Would the patch cable be ok to run from my router to the PC, or should I just go with the plain network cable?


----------



## W1zzard (Jul 14, 2011)

what length are we talking about?

define "plain network cable" .. cat 5 ? cat 5e ?


----------



## brandonwh64 (Jul 14, 2011)

Cat6 is Gigabit Ethernet and improved cable protection. I have two 100FT boxes under my desk ATM  

We have installed over 30 miles of cable in my plant. All are CAT 6 and Fiber

Color code:

WHITE-ORANGE
ORANGE
WHITE-GREEN
BLUE
WHITE-BLUE
GREEN
WHITE-BROWN
BROWN

IF you are doing analog it would be

BLUE
WHITE-BLUE

*EDIT*

Don't think that just by using cat 6 that you will have gigabit connection. You must have a gigabit hardware to produce those speeds (NIC, Switch, Router, EXC)


----------



## sttubs (Jul 14, 2011)

I'm looking at 75-100ft of CAT6. It seems that several CAT6e's are patch cables vs plain cables, meaning they are not the patch cables, just CAT6 cables. I've got the gigabit router & NICs, justneed to hook it all up.


----------



## brandonwh64 (Jul 14, 2011)

This may help.

1000FT CAT6 boxes

Make sure you do not go over 100FT runs or you may have degradation in your connection. We run fiber in a ring from switch to switch then copper from the switch to the device.
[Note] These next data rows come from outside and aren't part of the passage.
import Literature.NumberTheory.LocalFields.UnramifiedQuadraticFixedSquares              -- ★ FILE α: `odd_log_valued_of_not_isSquare`
import Literature.NumberTheory.Rogawski1990.LocalStableClassesNonsplitTypeTwoNorms      -- ★ B-p14: `exists_kappa_sq_eq_toLocalRing`
import Literature.NumberTheory.Rogawski1990.FinExplicitTransferFactorInertExponent      -- ★ ED. 2: `valued_two_eq_one_of_isUnit`, `exists_irredExponents` (consumer)
import Literature.NumberTheory.Automorphic.LocalUnitaryGroupCongr                       -- ★ `local_eq_unitaryGroupOfForm_map`
import Literature.NumberTheory.Automorphic.QuadraticHeckeCharacterCM                    -- ★ `cmQuadraticGenerator_spec` (a `δ` with `c δ = −δ ≠ 0`)
import HarnessLib

/-!
# The discriminant of the irreducible unitary `2 × 2` block has ODD order at an inert place (`disc χ_g = 4ι(k)∕β₀²`, `ι(k)` a `σ_w`-fixed non-square)
# (Rogawski 1990, §3.6 p. 31; Flicker 1998, §6 Thm. 18 p. 97)

Topic `NumberTheory/Rogawski1990`; namespace `Literature.NumberTheory.Rogawski1990`.  THEOREMS ONLY (no definition, no instance, no notation, no named fact, no `sorry`;
count-neutral).  Cell `pub/hodgecm-mathlib`, F0∕P3a road «D-N7-inert», line «N7nsCount» (`stub_countIrredClause`): the HYPOTHESIS `hN : v_w(disc χ_{g,w}) = exp(−(2N+1))`
of the type-(2) exponent stub ★ `exists_irredExponents` DISCHARGED from `hirr` + unitarity (B-p14 (g30) 2026-09-01T04:42:03Z route, architect A-p06 (g26)).  HONEST
LABEL: HC_CM is proved only modulo the printed citations until rung 0 closes.

THE MATHEMATICS.  `γ_H = (g, u) ∈ H_v` at a non-split place `v` UNRAMIFIED in the CM field `L` with ODD residue characteristic, `χ_{g,w}` WITHOUT a root in `L_w = E_v`.
★ B-p14 `exists_kappa_sq_eq_toLocalRing`: `E_v[g]` contains `κ = α₀ + β₀ g` (`β₀ ≠ 0`) with `κ² = ι_v(k)`, `k ∈ F_v`, and `ι_v(k)` is NOT A SQUARE in the field `E_v` (★
`not_isSquare_of_kappa`: `(κ − s)(κ + s) = 0` in the domain `E_v[g]` would make `κ` scalar).  Cayley–Hamilton on `κ² = k` gives `tr g = −2α₀∕β₀`, `det g = (α₀² − k)∕β₀²`
(★ `trace_eq_zero_and_det_eq_of_sq`), so **`β₀² · disc χ_g = β₀²(tr² g − 4 det g) = 4 ι_v(k)`** (§1).  At `w`: `ι_w(k)` is `σ_w`-FIXED and a NON-SQUARE in `L_w`, hence of
ODD order (★ FILE α `odd_log_valued_of_not_isSquare`: `σ_w`-fixed elements of even order are squares at an inert place with `p` odd); `β₀²` and `4` have even∕zero order, so
`ord_w disc χ_{g,w}` is ODD, and for integral `tr g_w, det g_w` it is `2N + 1`, `N : ℕ` (**`exists_valued_disc_eq_exp_neg_odd_of_not_exists_isRoot`**).

## References
* [Rogawski1990] J. D. Rogawski, *Automorphic Representations of Unitary Groups in Three Variables*, Ann. of Math. Stud. 123 (1990), §3.6 p. 31 (the tori `T ≃ (EK)¹`, `K ≠ E` ramified).
* [Flicker1998UnitaryFL] Y. Z. Flicker, *Elementary proof of the fundamental lemma for a unitary group*, Canad. J. Math. 50 (1998), §6 Thm. 18 p. 97 (`EL∕E` ramified, `disc` of odd order).
* [Serre1979] J.-P. Serre, *Local Fields*, GTM 67 (1979), Ch. XIV §4.
-/

set_option autoImplicit false

noncomputable section

open Matrix NumberField IsDedekindDomain Polynomial
open scoped MatrixGroups Valued

namespace Literature.NumberTheory.Rogawski1990

open Literature.AlgebraicGeometry.ShimuraVarieties Literature.NumberTheory.Automorphic Literature.NumberTheory.Automorphic.UnitaryGroup
open Literature.NumberTheory.GaloisRepresentations Literature.NumberTheory.LocalFields.UnramifiedQuadraticNorm

/-! ## §1 Over a field: `β₀² · (tr² A − 4 det A) = 4k` when `(α₀ + β₀A)² = k`, `A` non-scalar -/

section Field

variable {K : Type*} [Field K]

/-- **`β₀² · disc χ_A = 4k`** for `κ = α₀ + β₀A` with `κ² = k`, `β₀ ≠ 0`… precisely for `A` NON-SCALAR: Cayley–Hamilton gives `tr κ = 0`, `det κ = −k` (★ `trace_eq_zero_and_det_eq_of_sq`),
i.e. `2α₀ + β₀ tr A = 0` and `α₀² + α₀β₀ tr A + β₀² det A = −k`, whence `β₀²(tr² A − 4 det A) = 4k` — the eigenvalues of `A` are `(±√k − α₀)∕β₀`.
[cite: Rogawski1990, §3.6 p. 31] -/
theorem sq_mul_trace_sq_sub_four_mul_det_eq_of_kappa_sq {A : Matrix (Fin 2) (Fin 2) K} {α₀ β₀ k : K}
    (hsq : (α₀ • (1 : Matrix (Fin 2) (Fin 2) K) + β₀ • A) * (α₀ • 1 + β₀ • A) = k • (1 : Matrix (Fin 2) (Fin 2) K)) (hβ₀ : β₀ ≠ 0)
    (hA : ∀ c : K, A ≠ c • 1) : β₀ ^ 2 * (A.trace ^ 2 - 4 * A.det) = 4 * k := by
  obtain ⟨htr, hdet⟩ := trace_eq_zero_and_det_eq_of_sq hsq (kappa_ne_smul_one rfl hβ₀ hA)
  rw [trace_smul_one_add_smul] at htr
  rw [det_smul_one_add_smul] at hdet
  linear_combination (β₀ * A.trace + 2 * α₀) * htr - 4 * hdet

end Field

/-! ## §2 The CM carriers: `disc χ_{g,w}` has odd order for the irreducible unitary block -/

section CM

variable (L : Type) [Field L] [NumberField L] [IsCMField L] (v : HeightOneSpectrum (𝓞 ↥(maximalRealSubfield L)))
  (w : PlacesOver L v) (hw : IsCMField.complexConj L • w.1 = w.1)

omit [IsCMField L] in
/-- The local form of `Φ₂` over `E_v` is the literal `antidiag(1, 1)`. [cite: Rogawski1990, §3.5 p. 29] -/
private theorem antidiagTwo_map_algebraMap' :
    (Matrix.of fun i j : Fin 2 => if i.val + j.val + 1 = 2 then (1 : L) else 0).map (algebraMap L (LocalRing L v)) =
      Matrix.of fun i j : Fin 2 => if i.val + j.val + 1 = 2 then (1 : LocalRing L v) else 0 := by
  ext i j
  simp only [map_apply, of_apply]
  split_ifs <;> simp

omit [IsCMField L] in
/-- An odd non-positive `log`-valuation is `−(2N+1)`, `N : ℕ` (bookkeeping). [folklore] -/
private theorem exists_valued_eq_exp_neg_odd_of_odd {x : w.1.adicCompletion L} (hx0 : x ≠ 0) (hodd : Odd (WithZero.log (Valued.v x)))
    (hle : Valued.v x ≤ 1) : ∃ N : ℕ, Valued.v x = WithZero.exp (-((2 * N + 1 : ℕ) : ℤ)) := by
  have hv0 : Valued.v x ≠ 0 := (Valuation.ne_zero_iff _).2 hx0
  have hle' : WithZero.log (Valued.v x) ≤ 0 := by
    rw [WithZero.log_le_iff_le_exp hv0, WithZero.exp_zero]; exact hle
  obtain ⟨k, hk⟩ := hodd
  refine ⟨(-k - 1).toNat, ?_⟩
  rw [← WithZero.exp_log hv0]
  congr 1
  push_cast
  rw [Int.toNat_of_nonneg (by omega)]
  omega

include hw in
/-- **THE DISCRIMINANT OF THE IRREDUCIBLE UNITARY BLOCK HAS ODD ORDER.**  In the frame of `stub_countIrredClause`: `γ_H = (g, u) ∈ H_v` at a non-split `v` unramified in `L`
(`w ∣ v`, `c • w = w`) with `IsUnit (2 : 𝒪_w)`, `χ_{g,w}` without a root in `L_w` (`hirr`), and `tr g_w`, `det g_w` integral: `v_w(tr² g_w − 4 det g_w) = exp(−(2N+1))`
for some `N : ℕ` — the hypothesis `hN` of ★ `exists_irredExponents` ∕ ★ `log_valued_eval_finCharpolyTwo_apply_eq_neg_min` (B-p14's `N`: `ord_{EL}(λ − λ′) = 2N + 1`; the
splitting field of `χ_g` is RAMIFIED over `L_w`). [cite: Rogawski1990, §3.6 p. 31] [cite: Flicker1998UnitaryFL, §6 Thm. 18 p. 97] [cite: Serre1979, Ch. XIV §4] -/
theorem exists_valued_disc_eq_exp_neg_odd_of_not_exists_isRoot (hunr : Algebra.IsUnramifiedIn (𝓞 L) v.asIdeal)
    (h2 : IsUnit (2 : 𝒪[w.1.adicCompletion L]))
    {γH : (cmDatum L 2 (Matrix.of fun i j : Fin 2 => if i.val + j.val + 1 = 2 then (1 : L) else 0)).Local v ×
      (cmDatum L 1 (Matrix.of fun i j : Fin 1 => if i.val + j.val + 1 = 1 then (1 : L) else 0)).Local v}
    (hirr : ¬ ∃ x : w.1.adicCompletion L, (((γH.1.val : GL (Fin 2) (LocalRing L v)).val.map
        (Pi.evalRingHom (fun w' : PlacesOver L v => w'.1.adicCompletion L) w)).charpoly).IsRoot x)
    (htr : Valued.v ((γH.1.val : GL (Fin 2) (LocalRing L v)).val.map
        (Pi.evalRingHom (fun w' : PlacesOver L v => w'.1.adicCompletion L) w)).trace ≤ 1)
    (hdet : Valued.v ((γH.1.val : GL (Fin 2) (LocalRing L v)).val.map
        (Pi.evalRingHom (fun w' : PlacesOver L v => w'.1.adicCompletion L) w)).det ≤ 1) :
    ∃ N : ℕ, Valued.v (((γH.1.val : GL (Fin 2) (LocalRing L v)).val.map
        (Pi.evalRingHom (fun w' : PlacesOver L v => w'.1.adicCompletion L) w)).trace ^ 2 -
        4 * ((γH.1.val : GL (Fin 2) (LocalRing L v)).val.map
        (Pi.evalRingHom (fun w' : PlacesOver L v => w'.1.adicCompletion L) w)).det) =
      WithZero.exp (-((2 * N + 1 : ℕ) : ℤ)) := by
  have hc1 : IsCMField.complexConj L ≠ 1 := IsCMField.complexConj_ne_one L
  haveI : Subsingleton (PlacesOver L v) := PlacesOver.subsingleton_of_smul_eq (IsCMField.complexConj L) hc1 w hw
  letI : Field (LocalRing L v) := (LocalRing.isField_of_smul_eq (IsCMField.complexConj L) hc1 w hw).toField
  set ev := Pi.evalRingHom (fun w' : PlacesOver L v => w'.1.adicCompletion L) w with hev
  set A : Matrix (Fin 2) (Fin 2) (LocalRing L v) := (γH.1.val : GL (Fin 2) (LocalRing L v)).val with hAdef
  -- `χ_A` has no root in `E_v` (a root `r` would give the root `r_w` of `χ_{g,w}`)
  have hA : ∀ r : LocalRing L v, A.charpoly.eval r ≠ 0 := by
    intro r hr
    refine hirr ⟨r w, ?_⟩
    rw [Matrix.charpoly_map, Polynomial.IsRoot.def, Polynomial.eval_map]
    have h := Polynomial.eval₂_at_apply (p := A.charpoly) ev r
    rw [hr, map_zero] at h
    exact h
  -- the form `Φ₂` over `E_v`: hermitian, unit determinant, and `g` is unitary for it
  have hΦh : ((Matrix.of fun i j : Fin 2 => if i.val + j.val + 1 = 2 then (1 : LocalRing L v) else 0).map (conjLocal L (IsCMField.complexConj L) v))ᵀ =
      Matrix.of fun i j : Fin 2 => if i.val + j.val + 1 = 2 then (1 : LocalRing L v) else 0 := by
    ext i j
    fin_cases i <;> fin_cases j <;> simp [Matrix.of_apply]
  have hΦd : IsUnit (Matrix.of fun i j : Fin 2 => if i.val + j.val + 1 = 2 then (1 : LocalRing L v) else 0).det := by
    rw [Matrix.det_fin_two]
    simp [Matrix.of_apply]
  have hAu : (A.map (conjLocal L (IsCMField.complexConj L) v))ᵀ * (Matrix.of fun i j : Fin 2 => if i.val + j.val + 1 = 2 then (1 : LocalRing L v) else 0) * A =
      Matrix.of fun i j : Fin 2 => if i.val + j.val + 1 = 2 then (1 : LocalRing L v) else 0 := by
    have h : (γH.1.val : GL (Fin 2) (LocalRing L v)) ∈ unitaryGroupOfForm (conjLocal L (IsCMField.complexConj L) v)
        ((Matrix.of fun i j : Fin 2 => if i.val + j.val + 1 = 2 then (1 : L) else 0).map (algebraMap L (LocalRing L v))) := by
      rw [← local_eq_unitaryGroupOfForm_map]
      exact γH.1.property
    rw [antidiagTwo_map_algebraMap'] at h
    exact h
  -- B-p14's `κ = α₀ + β₀ g`, `κ² = ι_v(k)`, `ι_v(k)` not a square in `E_v`
  obtain ⟨δ, hδ0, hcδ, -⟩ := cmQuadraticGenerator_spec L
  obtain ⟨α₀, β₀, k, hβ₀, -, hsq, -⟩ :=
    exists_kappa_sq_eq_toLocalRing L v (IsCMField.complexConj L) hcδ hδ0 w hw hΦh hΦd hAu hA
  have hkE : ¬ IsSquare (toLocalRing L v k) := not_isSquare_of_kappa hA rfl hβ₀ hsq
  -- `β₀² · disc χ_A = 4 ι_v(k)` in `E_v`, read at `w`
  have hdisc : β₀ ^ 2 * (A.trace ^ 2 - 4 * A.det) = 4 * toLocalRing L v k :=
    sq_mul_trace_sq_sub_four_mul_det_eq_of_kappa_sq hsq hβ₀ (ne_smul_one_of_eval_charpoly_ne_zero hA)
  have hdiscw : (β₀ w) ^ 2 * ((A.map ev).trace ^ 2 - 4 * (A.map ev).det) = 4 * UnitaryGroup.toPlace v w k := by
    have h := congrArg ev hdisc
    rw [map_mul, map_pow, map_sub, map_mul, map_pow, map_mul, AddMonoidHom.map_trace ev A, RingHom.map_det ev A] at h
    simpa [hev] using h
  -- `ι_w(k)` is a `σ_w`-fixed non-square in `L_w`, hence of odd order
  set z : w.1.adicCompletion L := UnitaryGroup.toPlace v w k with hz
  have hσz : galAdicCompletionMap (L := L) (IsCMField.complexConj L) hw z = z := UnitaryGroup.galAdicCompletionMap_toPlace_self L v w hw k
  have hzns : ¬ IsSquare z := by
    rintro ⟨s, hs⟩
    letI : Unique (PlacesOver L v) := uniqueOfSubsingleton w
    let π : LocalRing L v ≃+* w.1.adicCompletion L := RingEquiv.piUnique fun w' : PlacesOver L v => w'.1.adicCompletion L
    apply hkE
    refine ⟨π.symm s, (LocalRing.eq_iff_apply_eq (IsCMField.complexConj L) hc1 w hw _ _).2 ?_⟩
    rw [toLocalRing_apply, Pi.mul_apply]
    change z = π (π.symm s) * π (π.symm s)
    rw [π.apply_symm_apply]
    exact hs
  have h2' : Valued.v (2 : w.1.adicCompletion L) = 1 := valued_two_eq_one_of_isUnit L v w h2
  have hzodd : Odd (WithZero.log (Valued.v z)) := odd_log_valued_of_not_isSquare L v w hw hunr h2' hσz hzns
  have hz0 : z ≠ 0 := fun h0 => hzns ⟨0, by rw [h0, mul_zero]⟩
  have hβw : β₀ w ≠ 0 := fun h0 => hβ₀ ((LocalRing.eq_iff_apply_eq (IsCMField.complexConj L) hc1 w hw β₀ 0).2 (by rw [h0]; rfl))
  -- parity bookkeeping: `2 log v(β₀ w) + log v(disc) = log v 4 + log v z = log v z`
  set D := (A.map ev).trace ^ 2 - 4 * (A.map ev).det with hD
  have h4 : Valued.v (4 : w.1.adicCompletion L) = 1 := by
    rw [show (4 : w.1.adicCompletion L) = 2 * 2 by norm_num, map_mul, h2', one_mul]
  have h40 : (4 : w.1.adicCompletion L) ≠ 0 := fun h => by rw [h, map_zero] at h4; exact zero_ne_one h4
  have hD0 : D ≠ 0 := by
    intro h0
    rw [h0, mul_zero] at hdiscw
    exact mul_ne_zero h40 hz0 hdiscw.symm
  have hvβ : Valued.v (β₀ w) ≠ 0 := (Valuation.ne_zero_iff _).2 hβw
  have hvD : Valued.v D ≠ 0 := (Valuation.ne_zero_iff _).2 hD0
  have hlog : WithZero.log (Valued.v (β₀ w)) + WithZero.log (Valued.v (β₀ w)) + WithZero.log (Valued.v D) = WithZero.log (Valued.v z) := by
    have h : WithZero.log (Valued.v (β₀ w ^ 2 * D)) = WithZero.log (Valued.v (4 * z)) := by rw [hdiscw]
    rw [map_mul, map_mul, map_pow, h4, one_mul, pow_two, WithZero.log_mul (mul_ne_zero hvβ hvβ) hvD, WithZero.log_mul hvβ hvβ] at h
    exact h
  have hDodd : Odd (WithZero.log (Valued.v D)) := by
    obtain ⟨m, hm⟩ := hzodd
    exact ⟨m - WithZero.log (Valued.v (β₀ w)), by linarith⟩
  -- integrality of `D`
  have hDle : Valued.v D ≤ 1 := by
    refine (Valuation.map_sub _ _ _).trans (max_le ?_ ?_)
    · rw [map_pow]; exact pow_le_one₀ zero_le htr
    · rw [map_mul, h4, one_mul]; exact hdet
  exact exists_valued_eq_exp_neg_odd_of_odd L v w hD0 hDodd hDle

end CM

end Literature.NumberTheory.Rogawski1990

end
Its well worth the extra effort.


----------



## Kreij (Jul 14, 2011)

There is no difference between a patch cable and a network cable.
The term was originally used to refer to short(er) cables used in patch panels.
A 10 foot patch cable and a 10 foot network cable are electrically identical (given they are of the same type, cat5e, cat6 etc.)
Cat6 is preferable over cat5e for gigabit connections as it has better transmission properties and is superior in electrically noisy environments.
The length limitation on cat6 is the same as cat5e which is 100 meters (328 ft.)


----------



## adrianx (Jul 20, 2011)

on the long distance remember to not to get very close at the power line or any device that can produce electric /magnetic fields...(like microwaves ... washer machine, electric motors, wall mounted power line, hair draier big tvs, or any fixed power tools)

this will affect the transfer rate for you data that transit the utp cable, inducing noise on the cable and rise the numbers of data  re-transmission.

best regards


----------



## Frick (Jul 20, 2011)

adrianx said:


> on the long distance remember to not to get very close at the power line or any device that can produce electric /magnetic fields...(like microwaves ... washer machine, electric motors, wall mounted power line, hair draier big tvs, or any fixed power tools)
> 
> this will affect the transfer rate for you data that transit the utp cable, inducing noise on the cable and rise the numbers of data  re-transmission.
> 
> best regards



Aye, and this is why we have FTP cables.


----------